I remember how conservatives were so upset about the quotes attributed to President Obama's firebrand former pastor, the Rev. Jeremiah Wright. Can you imagine if, instead of repudiating Wright, Obama had installed him in the White House as a close adviser? Several of Trump's appointments make Wright seem comparatively moderate. Is there still any wonder why so many people have taken to the street to protest the radical Trump regime?

Paul Oman, Brooklyn Center

• • •

Emotions have run high on all sides since the election. Many people are, with good reason, worried about what this election means for free speech, civil rights, international trade, the Paris climate agreement, the rule of law, appropriate use of military resources — and on and on. However, Donald Trump is not certain to be our next president until Dec. 19, when the members of the Electoral College cast their votes.

The founders designed the Electoral College as a buffer to prevent the installation of someone unfit for office as president. Arguably, there has never been a candidate less prepared to hold this office. The Hamilton electors are working to persuade the more than 160 Republican electors who are not legally bound to vote for Trump that a Republican can still take the presidency but that a more reasonable, qualified "compromise candidate" can be put into office. If 21 Republican electors do not cast their ballots for Trump, he loses the needed 270 votes to gain the presidency. They do not need to vote for Hillary Clinton; they could vote for anyone. The choice of president would then be put into the House of Representatives, which almost certainly would choose a Republican.

Now, I am not a Republican. However, there are plenty of Republican leaders with whom I do not agree, but who do not frighten me. The might of the U.S. military and nuclear codes at the disposal of the famously thin-skinned, vengeful Trump is truly terrifying. The Electoral College is our last hope to put a voice of reason in the White House. Changing the outcome of that vote is not as far out of reach as some think.

Tamara Jackman, Cannon Falls, Minn.

• • •

The presidential election of 2016 has taken the wind out of the sails of both political parties. Most of my Republican friends feel just as much despair as the Democrats — President-elect Donald J. Trump reflects what they disdain as thoughtful, thinking voters, not what they champion as traditional conservatives. They now sit defeated as supporters of respectable conservative values, while those who voted this man into power are increasingly stunned at what they've wrought.

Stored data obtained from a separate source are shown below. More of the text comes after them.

end Summit.CriticalPhenomena.PercolationContinuityZ3.Theorems
import Literature.Topology.FourManifolds.SelfIsotopyConjugation
import HarnessLib

/-!
# Conjugating self-isotopies through a chart: support of the conjugated family

Topic `Literature/Topology/FourManifolds` (programme of the fact
`Literature.Topology.FourManifolds.cerf_pi0DiffDisc_relBoundary_three`, brick C3).  The conjugated self-isotopy of
`IsSelfIsotopy.exists_conj` is the identity off the compact set `Λ '' S ⊆ O`; this file records
that support statement (`IsSelfIsotopy.exists_conj_support`), needed to transport self-isotopies
between models by further conjugations.

## References
* [CerfDiffeoSphere1968] J. Cerf, LNM 53 (1968), Ch. IV §3.
* [HirschDT1976] M. W. Hirsch, *Differential Topology*, GTM 33 (1976), Ch. 8 §1.
-/

noncomputable section

open Set Function Filter Topology Metric
open scoped ContDiff

namespace Literature.Topology.FourManifolds

namespace IsSelfIsotopy

variable {E : Type*} [NormedAddCommGroup E] [InnerProductSpace ℝ E]
variable {O O' : Set E} {Ξ Λ : E → E} {M N S : Set E} {D : ℝ → E → E}

/-- **Conjugation of a self-isotopy through a chart, with support.**  As
`IsSelfIsotopy.exists_conj` (`SelfIsotopyConjugation.lean`), additionally recording that the
conjugated stages are the identity off the compact set `Λ '' S ⊆ O`. [folklore] -/
theorem exists_conj_support (hc : IsChartPair O O' Ξ Λ) (hMN : Ξ '' (M ∩ O) = N ∩ O')
    (hD : IsSelfIsotopy N D) (hS : IsCompact S) (hSO : S ⊆ O')
    (hfix : ∀ t, ∀ y ∉ S, D t y = y) (hDS : ∀ t, MapsTo (D t) S O') :
    ∃ K : ℝ → E → E, IsSelfIsotopy M K ∧ (∀ t, ∀ x ∈ O, K t x = Λ (D t (Ξ x))) ∧
      (∀ t x, Ξ x ∉ S → K t x = x) ∧
      ∃ T : Set E, IsCompact T ∧ T ⊆ O ∧ ∀ t, ∀ x ∉ T, K t x = x := by
  classical
  -- the compact set of source points moved by the conjugated family
  set T : Set E := Λ '' S with hT
  have hTc : IsCompact T := hS.image_of_continuousOn (hc.contDiffOn_symm.continuousOn.mono hSO)
  have hTO : T ⊆ O := by rintro _ ⟨y, hy, rfl⟩; exact hc.mapsTo_symm (hSO hy)
  have hΞT : ∀ x ∈ O, Ξ x ∈ S → x ∈ T := fun x hx hxS => ⟨Ξ x, hxS, hc.left_inv x hx⟩
  set K : ℝ → E → E := fun t x => if x ∈ O then Λ (D t (Ξ x)) else x with hK
  have hKO : ∀ t, ∀ x ∈ O, K t x = Λ (D t (Ξ x)) := fun t x hx => by simp only [hK, if_pos hx]
  have hKfix : ∀ t x, Ξ x ∉ S → K t x = x := fun t x hx => by
    by_cases hxO : x ∈ O
    · rw [hKO t x hxO, hfix t _ hx, hc.left_inv x hxO]
    · simp only [hK, if_neg hxO]
  have hKT : ∀ t, ∀ x ∉ T, K t x = x := fun t x hx => by
    by_cases hxO : x ∈ O
    · exact hKfix t x fun h => hx (hΞT x hxO h)
    · simp only [hK, if_neg hxO]
  -- values of `D_t ∘ Ξ` stay in `O'` on `O`
  have hDO' : ∀ t, ∀ x ∈ O, D t (Ξ x) ∈ O' := fun t x hx => by
    by_cases h : Ξ x ∈ S
    · exact hDS t h
    · rw [hfix t _ h]; exact hc.mapsTo hx
  -- joint smoothness
  have hsmooth : ContDiff ℝ ∞ (uncurry K) := by
    refine contDiff_iff_contDiffAt.2 fun q => ?_
    obtain ⟨t, x⟩ := q
    by_cases hxO : x ∈ O
    · have hev : uncurry K =ᶠ[𝓝 (t, x)] fun q : ℝ × E => Λ (D q.1 (Ξ q.2)) := by
        have ho : IsOpen {q : ℝ × E | q.2 ∈ O} := hc.isOpen_source.preimage continuous_snd
        filter_upwards [ho.mem_nhds hxO] with q hq
        exact hKO q.1 q.2 hq
      refine ContDiffAt.congr_of_eventuallyEq ?_ hev
      have h1 : ContDiffAt ℝ ∞ (fun q : ℝ × E => Ξ q.2) (t, x) :=
        (hc.contDiffAt hxO).comp (t, x) contDiffAt_snd
      have h2 : ContDiffAt ℝ ∞ (fun q : ℝ × E => D q.1 (Ξ q.2)) (t, x) :=
        hD.contDiff.contDiffAt.comp (t, x) (contDiffAt_fst.prodMk h1)
      exact (hc.symm.contDiffAt (hDO' t x hxO)).comp (t, x) h2
    · have hxT : x ∉ T := fun h => hxO (hTO h)
      have hev : uncurry K =ᶠ[𝓝 (t, x)] fun q : ℝ × E => q.2 := by
        have ho : IsOpen {q : ℝ × E | q.2 ∉ T} := hTc.isClosed.isOpen_compl.preimage continuous_snd
        filter_upwards [ho.mem_nhds hxT] with q hq
        exact hKT q.1 q.2 hq
      exact contDiffAt_snd.congr_of_eventuallyEq hev
  have hstage : ∀ t, ContDiff ℝ ∞ (K t) := fun t =>
    hsmooth.comp (contDiff_const.prodMk contDiff_id)
  -- membership bookkeeping
  have hMO : ∀ x ∈ M, x ∈ O → Ξ x ∈ N ∩ O' := fun x hx hxO => by
    rw [← hMN]; exact mem_image_of_mem Ξ ⟨hx, hxO⟩
  refine ⟨K, ⟨hsmooth, fun t ht => ⟨hstage t, fun x hx => ?_, ?_⟩, fun t ht => ?_, fun x hx => ?_⟩,
    hKO, hKfix, T, hTc, hTO, hKT⟩
  · -- invertible derivative at points of `M`
    by_cases hxO : x ∈ O
    · have hev : K t =ᶠ[𝓝 x] fun y => Λ (D t (Ξ y)) := by
        filter_upwards [hc.isOpen_source.mem_nhds hxO] with y hy
        exact hKO t y hy
      rw [hev.fderiv_eq]
      have hΞx := hMO x hx hxO
      have hd1 : DifferentiableAt ℝ Ξ x := (hc.contDiffAt hxO).differentiableAt (by simp)
      have hd2 : DifferentiableAt ℝ (D t) (Ξ x) := (hD.contDiff_stage t).differentiable (by simp) _
      have hd3 : DifferentiableAt ℝ Λ (D t (Ξ x)) :=
        (hc.symm.contDiffAt (hDO' t x hxO)).differentiableAt (by simp)
      rw [show (fun y => Λ (D t (Ξ y))) = Λ ∘ (D t ∘ Ξ) from rfl,
        fderiv_comp x hd3 (hd2.comp x hd1), fderiv_comp x hd2 hd1]
      obtain ⟨e1, he1⟩ := hc.isInvertible_fderiv hxO
      obtain ⟨e2, he2⟩ := (hD.isEmbGerm t ht).isInvertible (Ξ x) hΞx.1
      obtain ⟨e3, he3⟩ := hc.symm.isInvertible_fderiv (hDO' t x hxO)
      refine ⟨(e1.trans e2).trans e3, ?_⟩
      ext v
      simp [← he1, ← he2, ← he3]
    · have hxT : x ∉ T := fun h => hxO (hTO h)
      have hev : K t =ᶠ[𝓝 x] id := by
        filter_upwards [hTc.isClosed.isOpen_compl.mem_nhds hxT] with y hy
        exact hKT t y hy
      rw [hev.fderiv_eq, fderiv_id]
      exact ⟨ContinuousLinearEquiv.refl ℝ E, rfl⟩
  · -- injective on `M`
    intro x hx y hy hxy
    by_cases hxO : x ∈ O <;> by_cases hyO : y ∈ O
    · rw [hKO t x hxO, hKO t y hyO] at hxy
      have h1 : D t (Ξ x) = D t (Ξ y) := by
        have := congrArg Ξ hxy
        rwa [hc.right_inv _ (hDO' t x hxO), hc.right_inv _ (hDO' t y hyO)] at this
      have h2 : Ξ x = Ξ y := (hD.isEmbGerm t ht).injOn (hMO x hx hxO).1 (hMO y hy hyO).1 h1
      have := congrArg Λ h2
      rwa [hc.left_inv x hxO, hc.left_inv y hyO] at this
    · exfalso
      have hyT : y ∉ T := fun h => hyO (hTO h)
      rw [hKT t y hyT, hKO t x hxO] at hxy
      exact hyO (hxy ▸ hc.mapsTo_symm (hDO' t x hxO))
    · exfalso
      have hxT : x ∉ T := fun h => hxO (hTO h)
      rw [hKT t x hxT, hKO t y hyO] at hxy
      exact hxO (hxy.symm ▸ hc.mapsTo_symm (hDO' t y hyO))
    · have hxT : x ∉ T := fun h => hxO (hTO h)
      have hyT : y ∉ T := fun h => hyO (hTO h)
      rwa [hKT t x hxT, hKT t y hyT] at hxy
  · -- image of `M`
    have hDimg : D t '' (N ∩ O') = N ∩ O' := by
      apply Subset.antisymm
      · rintro _ ⟨y, hy, rfl⟩
        refine ⟨hD.mapsTo ht hy.1, ?_⟩
        by_cases h : y ∈ S
        · exact hDS t h
        · rw [hfix t y h]; exact hy.2
      · intro y hy
        obtain ⟨y', hy', rfl⟩ : y ∈ D t '' N := by rw [hD.image_eq t ht]; exact hy.1
        refine ⟨y', ⟨hy', ?_⟩, rfl⟩
        by_cases h : y' ∈ S
        · exact hSO h
        · have : D t y' = y' := hfix t y' h
          rw [this] at hy; exact hy.2
    apply Subset.antisymm
    · rintro _ ⟨x, hx, rfl⟩
      by_cases hxO : x ∈ O
      · rw [hKO t x hxO]
        have h1 : D t (Ξ x) ∈ N ∩ O' := by
          rw [← hDimg]; exact mem_image_of_mem _ (hMO x hx hxO)
        obtain ⟨x', hx', hx'eq⟩ : D t (Ξ x) ∈ Ξ '' (M ∩ O) := by rw [hMN]; exact h1
        rw [← hx'eq, hc.left_inv x' hx'.2]
        exact hx'.1
      · rw [hKT t x fun h => hxO (hTO h)]; exact hx
    · intro y hy
      by_cases hyO : y ∈ O
      · have h1 : Ξ y ∈ N ∩ O' := hMO y hy hyO
        obtain ⟨w, hw, hweq⟩ : Ξ y ∈ D t '' (N ∩ O') := by rw [hDimg]; exact h1
        obtain ⟨x, hx, rfl⟩ : w ∈ Ξ '' (M ∩ O) := by rw [hMN]; exact hw
        refine ⟨x, hx.1, ?_⟩
        rw [hKO t x hx.2, hweq, hc.left_inv y hyO]
      · exact ⟨y, hy, hKT t y fun h => hyO (hTO h)⟩
  · -- time zero on `M`
    by_cases hxO : x ∈ O
    · rw [hKO 0 x hxO, hD.zero_apply _ (hMO x hx hxO).1, hc.left_inv x hxO]
    · exact hKT 0 x fun h => hxO (hTO h)

end IsSelfIsotopy

end Literature.Topology.FourManifolds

This election revealed an alarming number of voters who have lost faith in both parties, but we can create an upside to the calamity if we come together with the will that grew this great country. We can win ourselves back.

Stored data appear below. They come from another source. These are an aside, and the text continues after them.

/-- **Coset importance sampling for the signed forrelation** (summary). For Boolean `a, b` on `n` bits and
every finset `U ∋ 0` of bit vectors closed under `⊕`, the weights `p(s,r) = A(s,r)²/(4ⁿ|U|)` form a
probability distribution on pairs `(s,r)` with uniform `s`-marginal, and the values
`Y(s,r) = |U|(-1)^{s·r}B(r,s)/(√(2ⁿ)A(s,r))` satisfy `𝔼_p Y = Φ(a,b)` and `𝔼_p Y² ≤ 1`; here
`A(s,r) = ∑_{u∈U} (-1)^{a(s⊕u)+(s⊕u)·r}`, `B(r,s) = ∑_{t∈U^⊥} (-1)^{b(r⊕t)+(r⊕t)·s}`. When `a` is quadratic
on the cosets of `U` and `b` on the cosets of `U^⊥` (a bi-isotropic `U` of a cubic pair) `p` is exactly
samplable and `Y` exactly computable in polynomial time, so the SIGNED value `Φ(a,b) ± ε` is classical in
`poly(n)/ε²` for every such pair, exact or not. [cite: AaronsonAmbainis2018, §1.1.1] -/
theorem forrelation_coset_importance_sampling (a b : (Fin n → Bool) → Bool) {U : Finset (Fin n → Bool)}
    (h0 : zeroVec ∈ U) (hadd : ∀ x ∈ U, ∀ y ∈ U, bxor x y ∈ U) :
    (∀ s r : Fin n → Bool,
        0 ≤ (∑ u ∈ U, signOf (a (bxor s u)) * twist (bxor s u) r) ^ 2 / ((4 : ℝ) ^ n * U.card)) ∧
    (∀ s : Fin n → Bool, ∑ r : Fin n → Bool,
        (∑ u ∈ U, signOf (a (bxor s u)) * twist (bxor s u) r) ^ 2 / ((4 : ℝ) ^ n * U.card) =
          ((2 : ℝ) ^ n)⁻¹) ∧
    (∑ s : Fin n → Bool, ∑ r : Fin n → Bool,
        (∑ u ∈ U, signOf (a (bxor s u)) * twist (bxor s u) r) ^ 2 / ((4 : ℝ) ^ n * U.card) = 1) ∧
    (∑ s : Fin n → Bool, ∑ r : Fin n → Bool,
        ((∑ u ∈ U, signOf (a (bxor s u)) * twist (bxor s u) r) ^ 2 / ((4 : ℝ) ^ n * U.card)) *
          ((U.card : ℝ) * twist s r *
              (∑ t ∈ univ.filter (fun y => ∀ x ∈ U, twist x y = 1),
                signOf (b (bxor r t)) * twist (bxor r t) s) /
            (Real.sqrt ((2 : ℝ) ^ n) * ∑ u ∈ U, signOf (a (bxor s u)) * twist (bxor s u) r)) =
      forrelation a b) ∧
    (∑ s : Fin n → Bool, ∑ r : Fin n → Bool,
        ((∑ u ∈ U, signOf (a (bxor s u)) * twist (bxor s u) r) ^ 2 / ((4 : ℝ) ^ n * U.card)) *
          ((U.card : ℝ) * twist s r *
              (∑ t ∈ univ.filter (fun y => ∀ x ∈ U, twist x y = 1),
                signOf (b (bxor r t)) * twist (bxor r t) s) /
            (Real.sqrt ((2 : ℝ) ^ n) * ∑ u ∈ U, signOf (a (bxor s u)) * twist (bxor s u) r)) ^ 2 ≤ 1) :=
  ⟨coset_weights_nonneg a U, sum_coset_weights_row a ⟨_, h0⟩, sum_coset_weights a ⟨_, h0⟩,
    sum_coset_weights_mul a b h0 hadd, sum_coset_weights_mul_sq a b h0 hadd⟩

end DerivativeWalsh

end Literature.Computability.QuantumComplexity

end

Those who have been silent must have the courage to speak up; those who have slipped into blind party loyalty must develop the will to see; those who have championed the righteousness of their personal convictions must realize and repudiate their arrogance.

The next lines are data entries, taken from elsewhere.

/-- **Products**: if `f` and `g` are narrow of quasi-polynomial length then so is `f · g`.  For `n ≥ 2` pad and
multiply (`|e| = |e₁| + |e₂| + (K + L) + 3`, and `K + L` is polylogarithmic because `n^{K+L} ≤ 2^{polylog}` with
`n ≥ 2`); at `n = 1` the label counts are not controlled by the hypothesis, and both presentations are first
collapsed to one label a side (`exists_close_eq_collapse`). [folklore] -/
theorem narrowQP_mul (f g : (n : ℕ) → MvPolynomial (Fin n × Fin n) ℂ)
    (hf : ∃ c : ℕ, ∀ n : ℕ, 1 ≤ n → ∃ (k l : ℕ) (e : PatternExpr ℂ k l),
      n ^ (k + l) ≤ 2 ^ ((Nat.log 2 n + c) ^ c) ∧ e.length ≤ 2 ^ ((Nat.log 2 n + c) ^ c) ∧
      e.close n = f n)
    (hg : ∃ c : ℕ, ∀ n : ℕ, 1 ≤ n → ∃ (k l : ℕ) (e : PatternExpr ℂ k l),
      n ^ (k + l) ≤ 2 ^ ((Nat.log 2 n + c) ^ c) ∧ e.length ≤ 2 ^ ((Nat.log 2 n + c) ^ c) ∧
      e.close n = g n) :
    ∃ c : ℕ, ∀ n : ℕ, 1 ≤ n → ∃ (k l : ℕ) (e : PatternExpr ℂ k l),
      n ^ (k + l) ≤ 2 ^ ((Nat.log 2 n + c) ^ c) ∧ e.length ≤ 2 ^ ((Nat.log 2 n + c) ^ c) ∧
      e.close n = f n * g n := by
  obtain ⟨a, ha⟩ := hf
  obtain ⟨b, hb⟩ := hg
  obtain ⟨c, hc⟩ := qp_combine a b
  refine ⟨c, fun n hn => ?_⟩
  obtain ⟨k, l, e, hkl, hlen, hclose⟩ := ha n hn
  obtain ⟨k', l', e', hkl', hlen', hclose'⟩ := hb n hn
  have h1 := PatternExpr.length_pos e
  have h2 := PatternExpr.length_pos e'
  rcases Nat.lt_or_ge n 2 with hn1 | hn2
  · -- `n = 1`: collapse the labels, then multiply
    obtain rfl : n = 1 := by omega
    obtain ⟨E, hE, hEc⟩ := exists_close_eq_collapse e
    obtain ⟨E', hE', hEc'⟩ := exists_close_eq_collapse e'
    obtain ⟨P, hP, hPc⟩ := exists_close_eq_mul_len 1 E E'
    refine ⟨1, 1, P, by simpa using Nat.one_le_two_pow, ?_, by rw [hPc, hEc, hEc', hclose, hclose']⟩
    rw [hP, hE, hE']
    calc e.length + e'.length + (1 + 1) + 1 ≤ (e.length + 2) * (e'.length + 2) := by nlinarith
      _ ≤ _ := hc _ _ _ hlen hlen'
  · -- `n ≥ 2`: pad to common label counts, multiply, rescale
    obtain ⟨E, hE, hEc⟩ := exists_close_eq_pad (le_max_left k k') (le_max_left l l') n e
    obtain ⟨E', hE', hEc'⟩ := exists_close_eq_pad (le_max_right k k') (le_max_right l l') n e'
    obtain ⟨P, hP, hPc⟩ := exists_close_eq_mul_len n E E'
    set N : ℕ := n ^ (max k k' - k) * n ^ (max l l' - l) with hN
    set N' : ℕ := n ^ (max k k' - k') * n ^ (max l l' - l') with hN'
    have hn0 : 0 < n := hn
    have hNz : ((N * N' : ℕ) : ℂ) ≠ 0 := Nat.cast_ne_zero.2 (by positivity)
    refine ⟨max k k', max l l', PatternExpr.mul (PatternExpr.const (((N * N' : ℕ) : ℂ))⁻¹) P, ?_, ?_, ?_⟩
    · have hKL : max k k' + max l l' ≤ (k + l) + (k' + l') := by omega
      calc n ^ (max k k' + max l l') ≤ n ^ ((k + l) + (k' + l')) := Nat.pow_le_pow_right hn0 hKL
        _ = n ^ (k + l) * n ^ (k' + l') := pow_add _ _ _
        _ ≤ (n ^ (k + l) + 2) * (n ^ (k' + l') + 2) := Nat.mul_le_mul (by omega) (by omega)
        _ ≤ 2 ^ ((Nat.log 2 n + c) ^ c) := hc _ _ _ hkl hkl'
    · -- length `= |e| + |e'| + (K + L) + 3`, `K + L ≤ M_a + M_b ≤ X + Y`
      have hKa : k + l ≤ (Nat.log 2 n + a) ^ a := labels_le_of_pow_le hn2 hkl
      have hKb : k' + l' ≤ (Nat.log 2 n + b) ^ b := labels_le_of_pow_le hn2 hkl'
      have hMa : (Nat.log 2 n + a) ^ a ≤ 2 ^ ((Nat.log 2 n + a) ^ a) := (Nat.lt_two_pow_self).le
      have hMb : (Nat.log 2 n + b) ^ b ≤ 2 ^ ((Nat.log 2 n + b) ^ b) := (Nat.lt_two_pow_self).le
      have hlenP : (PatternExpr.mul (PatternExpr.const (((N * N' : ℕ) : ℂ))⁻¹) P).length =
          e.length + e'.length + (max k k' + max l l') + 3 := by
        simp [PatternExpr.length, hP, hE, hE']; ring
      rw [hlenP]
      have hKL : max k k' + max l l' ≤ (k + l) + (k' + l') := by omega
      set X := 2 ^ ((Nat.log 2 n + a) ^ a) with hX
      set Y := 2 ^ ((Nat.log 2 n + b) ^ b) with hY
      calc e.length + e'.length + (max k k' + max l l') + 3
          ≤ X + Y + (X + Y) + 3 := by omega
        _ ≤ (X + 2) * (Y + 2) := by nlinarith
        _ ≤ 2 ^ ((Nat.log 2 n + c) ^ c) := hc _ _ _ le_rfl le_rfl
    · rw [ShortClose.close_const_mul, hPc, hEc, hEc', hclose, hclose', ← Nat.cast_smul_eq_nsmul ℂ N,
        ← Nat.cast_smul_eq_nsmul ℂ N', smul_mul_smul_comm, smul_smul, ← Nat.cast_mul,
        inv_mul_cancel₀ hNz, one_smul]

end Family

end NarrowClosure

end Summit.ValiantsHypothesis.ValiantsHypothesis.Theorems

end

To begin, instead of throwing our hands up in despair, we must work honestly and diligently to ethically affect meaningful causes that develop within the Trump administration — one after another; small pieces for a grand mosaic that will reflect who we truly are. Through this dedication, we can ultimately create a powerful third party — perhaps unnamed until its face begins to form. There is authority in majority.